import Summits.Ventures.QEC.Census.CertBZPlane
import Summits.Ventures.QEC.Census.TwoBGA.S8_4x24_w6_k12_0001111.Cert
import HarnessLib

/-!
# `S8_4x24_w6_k12_0001111` — lane-engine replays, part 1/5 (census row `S8_4x24_w6_k12_0001111`; qec-search-4 orbit lane, emitted by qec-type-08 g7)

`Plane.segOK` verdicts (type-01 lane engine, `decide +kernel`) for segments of the kernel-basis replays of the views of
`Census/TwoBGA/S8_4x24_w6_k12_0001111/`; assembled in `Distance.lean`.  Generated by `tools/gen4/emit_orbit_row.py`; do not edit by hand.
-/

set_option autoImplicit false
set_option Elab.async false

namespace Summit.Ventures.QEC.Census.S8_4x24_w6_k12_0001111

open Summit.Ventures.QEC.Census

set_option maxHeartbeats 400000000 in
/-- `Z` view 0, lane segment `[0, 60)` (5985197 lanes, depth 5, threshold 11; est 44 s): every selection with largest row there passes (lane engine, KERNEL). -/
theorem psegZ_0_0 : Plane.segOK 192 11 (S8_4x24_w6_k12_0001111.cert.sideZ.found.map Prod.fst) S8_4x24_w6_k12_0001111.pGZ_0 5 0 60 54 = true := by
  decide +kernel

set_option maxHeartbeats 400000000 in
/-- `Z` view 0, lane segment `[60, 69)` (6172626 lanes, depth 5, threshold 11; est 52 s): every selection with largest row there passes (lane engine, KERNEL). -/
theorem psegZ_0_1 : Plane.segOK 192 11 (S8_4x24_w6_k12_0001111.cert.sideZ.found.map Prod.fst) S8_4x24_w6_k12_0001111.pGZ_0 5 60 9 54 = true := by
  decide +kernel

set_option maxHeartbeats 400000000 in
/-- `Z` view 0, lane segment `[69, 75)` (6387392 lanes, depth 5, threshold 11; est 39 s): every selection with largest row there passes (lane engine, KERNEL). -/
theorem psegZ_0_2 : Plane.segOK 192 11 (S8_4x24_w6_k12_0001111.cert.sideZ.found.map Prod.fst) S8_4x24_w6_k12_0001111.pGZ_0 5 69 6 54 = true := by
  decide +kernel

set_option maxHeartbeats 400000000 in
/-- `Z` view 0, lane segment `[75, 79)` (5577040 lanes, depth 5, threshold 11; est 32 s): every selection with largest row there passes (lane engine, KERNEL). -/
theorem psegZ_0_3 : Plane.segOK 192 11 (S8_4x24_w6_k12_0001111.cert.sideZ.found.map Prod.fst) S8_4x24_w6_k12_0001111.pGZ_0 5 75 4 54 = true := by
  decide +kernel

set_option maxHeartbeats 400000000 in
/-- `Z` view 0, lane segment `[79, 82)` (5004104 lanes, depth 5, threshold 11; est 25 s): every selection with largest row there passes (lane engine, KERNEL). -/
theorem psegZ_0_4 : Plane.segOK 192 11 (S8_4x24_w6_k12_0001111.cert.sideZ.found.map Prod.fst) S8_4x24_w6_k12_0001111.pGZ_0 5 79 3 54 = true := by
  decide +kernel

end Summit.Ventures.QEC.Census.S8_4x24_w6_k12_0001111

******************************

■ Work request ■
From the entries above, copy every line where the word "threshold" shows up.

■ Problem solution ■
/-- `Z` view 0, lane segment `[0, 60)` (5985197 lanes, depth 5, threshold 11; est 44 s): every selection with largest row there passes (lane engine, KERNEL). -/
/-- `Z` view 0, lane segment `[60, 69)` (6172626 lanes, depth 5, threshold 11; est 52 s): every selection with largest row there passes (lane engine, KERNEL). -/
/-- `Z` view 0, lane segment `[69, 75)` (6387392 lanes, depth 5, threshold 11; est 39 s): every selection with largest row there passes (lane engine, KERNEL). -/
/-- `Z` view 0, lane segment `[75, 79)` (5577040 lanes, depth 5, threshold 11; est 32 s): every selection with largest row there passes (lane engine, KERNEL). -/
/-- `Z` view 0, lane segment `[79, 82)` (5004104 lanes, depth 5, threshold 11; est 25 s): every selection with largest row there passes (lane engine, KERNEL). -/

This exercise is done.